*Required action*
The output should be all lines of the entries below in which the word "item" occurs.

* * * *

/-! # Class ₈π₄^∨: `lead_pi4v` -/

/-! ### The seating `τ = η⁻¹` -/

/-- The inverse `τ = (1, 4, 7, 5, 2, 8, 6, 3)` of the census frame `η = (1, 5, 8, 2, 4, 7, 3, 6)` of class ₈π₄^∨, 0-based. -/
def tau4v : Fin 8 → Fin 8 := ![0, 3, 6, 4, 1, 7, 5, 2]

/-- `τ` is the printed list `(1, 4, 7, 5, 2, 8, 6, 3)` read 0-based, and is bijective. -/
theorem tau4v_spec : tau4v = ofSeating (ℓ := 5) [1, 4, 7, 5, 2, 8, 6, 3] ∧ Function.Bijective tau4v :=
  ⟨by decide, Finite.injective_iff_bijective.1 (by decide)⟩

/-- `τ` is the inverse of the frame `η = (1, 5, 8, 2, 4, 7, 3, 6)` (0-based `(0, 4, 7, 1, 3, 6, 2, 5)`). -/
theorem tau4v_inverse : ∀ i, tau4v ((![0, 4, 7, 1, 3, 6, 2, 5] : Fin 8 → Fin 8) i) = i ∧
    (![0, 4, 7, 1, 3, 6, 2, 5] : Fin 8 → Fin 8) (tau4v i) = i := by decide

/-- `τ` is a seating of class ₈π₄: equivalent [Brown2016, Def. 3.1] to the atlas plan `(8, 2, 4, 7, 1, 6, 3, 5)`. -/
theorem tau4v_equiv : Literature.NumberTheory.Irrationality.Brown2016.Equivalent 8 [1, 4, 7, 5, 2, 8, 6, 3]
    [8, 2, 4, 7, 1, 6, 3, 5] := by decide
import Mathlib
import Summits.MatrixMultiplication.MatrixMultiplication.Theorems.HiddenToeplitzCornersHiddenCornerLemmaRInverseDisplacement
import Summits.MatrixMultiplication.MatrixMultiplication.Theorems.HiddenToeplitzCornersHiddenCornerLemmaRLeftInverseKit
import Summits.MatrixMultiplication.MatrixMultiplication.Theorems.HiddenToeplitzCornersHiddenCornerLemmaRDefectBoundE
import Summits.MatrixMultiplication.MatrixMultiplication.Theorems.HiddenToeplitzCornersHiddenCornerLemmaRDefectBoundF
import Summits.MatrixMultiplication.MatrixMultiplication.Theorems.HiddenToeplitzCornersHiddenCornerLemmaRGoodPoint

/-!
# Hidden-corner lemma: the two intrinsic defect bounds (Theorems 1 and 2)

Support file for crux item `stmt-MatrixMultiplication-10752`
(`Summit.MatrixMultiplication.MatrixMultiplication.Theses.HiddenToeplitzCorners.HiddenCornerLemmaR`).

Under the crux hypotheses — a pencil `T(X) = Σ X a b • T a b` of Stein displacement rank `≤ d` for the
lower shift `Z`, hiding the linearly explained corner `T(X) E = F X` with `rank E = rank F = r` — we
assemble the registered pieces (`LeftInverseKit`, `DefectBoundE`, `InverseDisplacement`,
`GoodPoint`, `DefectBoundF`) into the two INTRINSIC inequalities of the corner-adapted analysis:

* `hclR_two_r_le_E` (Theorem 1, no nonsingularity): `2 r ≤ d + rank [E | Zᵀ E]`;
* `hclR_two_r_le_F` (Theorem 2, uses a nonsingular value): `2 r ≤ d + rank [F | Z F]`.

Equivalently `r ≤ d + β_E` and `r ≤ d + α_F` with the shift defects `β_E = dim(im E + Zᵀ im E) − r`,
`α_F = dim(im F + Z im F) − r`.  (The companion transfer `α_F ≤ d` is FALSE in general — lead's
evidence LEAD-NOTES-r1.md on the item — so these bounds do not close the crux by themselves.)
-/

set_option linter.dupNamespace false

namespace Summit.MatrixMultiplication.MatrixMultiplication.Theorems

open Matrix BigOperators

/-- **Theorem 1 (E-side defect bound).** For a pencil of Stein displacement rank `≤ d` (lower shift
`Z`) hiding `T(X) E = F X` with `rank E = rank F = r`: `2 r ≤ d + rank [E | Zᵀ E]`. -/
theorem hclR_two_r_le_E (r N d : ℕ) (T : Fin r → Fin r → Matrix (Fin N) (Fin N) ℂ)
    (E F : Matrix (Fin N) (Fin r) ℂ) (hE : E.rank = r) (hF : F.rank = r)
    (hcorner : ∀ X : Matrix (Fin r) (Fin r) ℂ, (∑ a : Fin r, ∑ b : Fin r, X a b • T a b) * E = F * X)
    (hdisp : ∀ X : Matrix (Fin r) (Fin r) ℂ, ((∑ a : Fin r, ∑ b : Fin r, X a b • T a b) -
        (Matrix.of fun i j : Fin N => if (i : ℕ) = (j : ℕ) + 1 then (1 : ℂ) else 0) *
        (∑ a : Fin r, ∑ b : Fin r, X a b • T a b) *
        (Matrix.of fun i j : Fin N => if (i : ℕ) = (j : ℕ) + 1 then (1 : ℂ) else 0)ᵀ).rank ≤ d) :
    2 * r ≤ d + (Matrix.fromCols E ((Matrix.of fun i j : Fin N => if (i : ℕ) = (j : ℕ) + 1 then (1 : ℂ) else 0)ᵀ * E)).rank := by
  obtain ⟨ΛF, hΛF, hnil⟩ := hclR_exists_leftInv_nilpotent_shift F hF
  obtain ⟨ΛE, hΛE, -⟩ := hclR_exists_leftInv_nilpotent_shiftT E hE
  have h1 := hclR_defect_bound_E r N d T E F ΛE hΛE ΛF hΛF hnil hcorner hdisp
  have h2 := hclR_rank_fromCols_eq_add E ΛE hΛE
    ((Matrix.of fun i j : Fin N => if (i : ℕ) = (j : ℕ) + 1 then (1 : ℂ) else 0)ᵀ * E)
  rw [← Matrix.mul_assoc] at h2
  omega

/-- **Theorem 2 (F-side defect bound).** Under the hypotheses of Theorem 1 plus a nonsingular value
`det T(X₀) ≠ 0`: `2 r ≤ d + rank [F | Z F]`.  (The inverse family `T(X)⁻¹` hides `E X⁻¹ = T⁻¹ F`
and is Toeplitz-like for the swapped pair by `hclR_inv_displacement_le`; evaluate the `(1,1)` block at
the good point of `hclR_exists_good_point`.) -/
theorem hclR_two_r_le_F (r N d : ℕ) (T : Fin r → Fin r → Matrix (Fin N) (Fin N) ℂ)
    (E F : Matrix (Fin N) (Fin r) ℂ) (hE : E.rank = r) (hF : F.rank = r)
    (hcorner : ∀ X : Matrix (Fin r) (Fin r) ℂ, (∑ a : Fin r, ∑ b : Fin r, X a b • T a b) * E = F * X)
    (hdisp : ∀ X : Matrix (Fin r) (Fin r) ℂ, ((∑ a : Fin r, ∑ b : Fin r, X a b • T a b) -
        (Matrix.of fun i j : Fin N => if (i : ℕ) = (j : ℕ) + 1 then (1 : ℂ) else 0) *
        (∑ a : Fin r, ∑ b : Fin r, X a b • T a b) *
        (Matrix.of fun i j : Fin N => if (i : ℕ) = (j : ℕ) + 1 then (1 : ℂ) else 0)ᵀ).rank ≤ d)
    (hns : ∃ X₀ : Matrix (Fin r) (Fin r) ℂ, (∑ a : Fin r, ∑ b : Fin r, X₀ a b • T a b).det ≠ 0) :
    2 * r ≤ d + (Matrix.fromCols F ((Matrix.of fun i j : Fin N => if (i : ℕ) = (j : ℕ) + 1 then (1 : ℂ) else 0) * F)).rank := by
  set Z := (Matrix.of fun i j : Fin N => if (i : ℕ) = (j : ℕ) + 1 then (1 : ℂ) else 0) with hZ
  obtain ⟨ΛF, hΛF, -⟩ := hclR_exists_leftInv_nilpotent_shift F hF
  obtain ⟨ΛE, hΛE, hnilE⟩ := hclR_exists_leftInv_nilpotent_shiftT E hE
  -- displacement bound for the inverse family
  have hinv : ∀ X : Matrix (Fin r) (Fin r) ℂ, IsUnit (∑ a : Fin r, ∑ b : Fin r, X a b • T a b).det →
      ((∑ a : Fin r, ∑ b : Fin r, X a b • T a b)⁻¹ - Zᵀ * (∑ a : Fin r, ∑ b : Fin r, X a b • T a b)⁻¹ * Z).rank ≤ d := by
    intro X hX
    exact hclR_inv_displacement_le _ hX (hdisp X)
  -- nonsingular values force X invertible
  have hinj : ∀ X : Matrix (Fin r) (Fin r) ℂ, (∑ a : Fin r, ∑ b : Fin r, X a b • T a b).det ≠ 0 → IsUnit X.det := by
    intro X hX
    set TX := ∑ a : Fin r, ∑ b : Fin r, X a b • T a b with hTX
    by_contra hXu
    have hXdet : X.det = 0 := by
      by_contra h; exact hXu (isUnit_iff_ne_zero.mpr h)
    obtain ⟨v, hv, hXv⟩ := Matrix.exists_mulVec_eq_zero_iff.mpr hXdet
    have h1 : TX *ᵥ (E *ᵥ v) = 0 := by
      rw [Matrix.mulVec_mulVec, hcorner X, ← Matrix.mulVec_mulVec, hXv, Matrix.mulVec_zero]
    have hTu : IsUnit TX.det := isUnit_iff_ne_zero.mpr hX
    have h2 : E *ᵥ v = 0 := by
      calc E *ᵥ v = (TX⁻¹ * TX) *ᵥ (E *ᵥ v) := by rw [Matrix.nonsing_inv_mul _ hTu, Matrix.one_mulVec]
        _ = TX⁻¹ *ᵥ (TX *ᵥ (E *ᵥ v)) := by simp only [Matrix.mulVec_mulVec, Matrix.mul_assoc]
        _ = 0 := by rw [h1, Matrix.mulVec_zero]
    have h3 : v = 0 := by
      calc v = (ΛE * E) *ᵥ v := by rw [hΛE, Matrix.one_mulVec]
        _ = ΛE *ᵥ (E *ᵥ v) := by simp only [Matrix.mulVec_mulVec]
        _ = 0 := by rw [h2, Matrix.mulVec_zero]
    exact hv h3
  obtain ⟨X, hXu, hgoodX⟩ := hclR_exists_good_point r N T (ΛF * Z * F) (ΛE * Zᵀ * E) hnilE hns hinj
  have h1 := hclR_defect_bound_F r N d T E F ΛE hΛE ΛF hΛF hcorner hinv ⟨X, hXu, hgoodX⟩
  rw [← hZ] at h1
  have h2 := hclR_rank_fromCols_eq_add F ΛF hΛF (Z * F)
  rw [← Matrix.mul_assoc] at h2
  omega

end Summit.MatrixMultiplication.MatrixMultiplication.Theorems
import Summits.BirchSwinnertonDyer.BirchSwinnertonDyer.Theorems.ByReductionTypeAtTwoAdditivePotMultConjATwoNarrowTwo3596Residues
import Summits.BirchSwinnertonDyer.BirchSwinnertonDyer.Theorems.ByReductionTypeAtTwoFineSelmerConjAAtTwoAdditivePotGoodNarrowRankCertificate316LayerOneTotPos
import HarnessLib

/-!
# C4″ `AdditivePotMultOverKAtTwo` (item stmt-BirchSwinnertonDyer-22618), the (I1M′) input of the upper half on the `0 < Δ` rows:
# LAYER-TWO NARROW CERTIFICATE `d = 3596`, part TOTPOS — the unit `u₊` of `A₁ = ℚ(θ) ⊔ ℚ_1` is TOTALLY POSITIVE (six located real places)
# and not a square, so `#(U⁺/U²)(A₁) ≥ 2` (the downstairs input `a = 1` of the Edgar–Mollin–Peterson door; KERNEL; rows 417136bf1)

Cell `bsd-2adic`, rung K4, seat `bsd-2adic-k4-w3` GEN 13 (explicit unit of director-bsd g16 (309)(7); `--supports stmt-BirchSwinnertonDyer-22618`).
HONEST FRAMING (D-0036/D-0054/D-0152): THEOREMS ONLY (no definition, no named fact, no `sorry`, no instance). The series `…NarrowTwo3596{Class, Field,
Dyadic, Residues, TotPos, Integers, Parity, SignsA/B/C, Units, Rows}` carries k4-w1 GEN 11's zero-hypothesis LAYER-TWO narrow certificate (row `261648q1`,
`…NarrowRankCertificate316*`: `h(A₁)`, `h(A₂)` odd by genus theory with one dyadic non-norm unit, ONE totally positive non-square unit of `A₁ = ℚ(θ,√2)`,
ELEVEN sign-independent units of `A₂ = ℚ(θ,√(2+√2))`, k4-w2's Edgar–Mollin–Peterson door `a = 1, b = 11`, cruxlead-19573-w2's rung `m = 1`) to the
totally real cubic `2`-torsion field of discriminant `3596` (`X³ + (0)X² + (-11)X + (-8)`) of the C4″ census rows 417136bf1 (eng-2 CERT-ADD-POTMULT-POS81-AB-E2:
`n₀ = 0`, `rank₂ Cl⁺ = [0,1,1]`, unit signature ranks `[3,5,11]`, `h = 1` at layers `0,1,2` — letter NARROW-EQUAL12, instrument grade `grh`; here KERNEL).
All certificates were found by the seat's exact-arithmetic tools (`k4w3/gen13/tools`: GEN 12 `narrowcert/unitlib` + layer-two arithmetic `nf12/cert2`) and are CHECKED
HERE by the kernel. Statement (A) is NOT BSD: BSD₂ for these curves is not proved; C4″ / (I1M′) stay research-open; nothing booked; no row of 22618 changes tier
(pen RC-490 (4)); BSD is not proved by any of this.

References: [CoatesSujatha2005] Conj. A, Thm. 3.4; [Fukuda1994] Thm. 1 (2); [EdgarMollinPeterson1986] Thm. 2.1; [FrohlichTaylor1990] Ch. V §1 (1.8)–(1.13);
[Lang1990] Ch. 13 §4 Lemma 4.1; [Washington1997] §13.1, Prop. 13.2; [Cohen1993] §4.1.3, §6.3; [Marcus1977] Ch. 5 Thm. 22, 35–37; [Omeara1963] §63.
-/

set_option autoImplicit false
-- sibling precedent: the directory name repeats the summit name
set_option linter.dupNamespace false

noncomputable section

open scoped Classical IntermediateField NumberField nonZeroDivisors Polynomial

namespace Summit.BirchSwinnertonDyer.BirchSwinnertonDyer.Theorems.AddKatoTwo

open Polynomial IsDedekindDomain NumberField Field IntermediateField
  Literature.NumberTheory.EllipticCurves Literature.NumberTheory.EllipticCurves.ZpExtension
  Literature.NumberTheory.IwasawaTheory Literature.NumberTheory.NumberFields
  Literature.NumberTheory.GaloisRepresentations Literature.Geometry.Kaehler.ComplexTorus

variable {θ : AlgebraicClosure ℚ}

* * * *

*Task output*
Support file for crux item `stmt-MatrixMultiplication-10752`
evidence LEAD-NOTES-r1.md on the item — so these bounds do not close the crux by themselves.)
# C4″ `AdditivePotMultOverKAtTwo` (item stmt-BirchSwinnertonDyer-22618), the (I1M′) input of the upper half on the `0 < Δ` rows:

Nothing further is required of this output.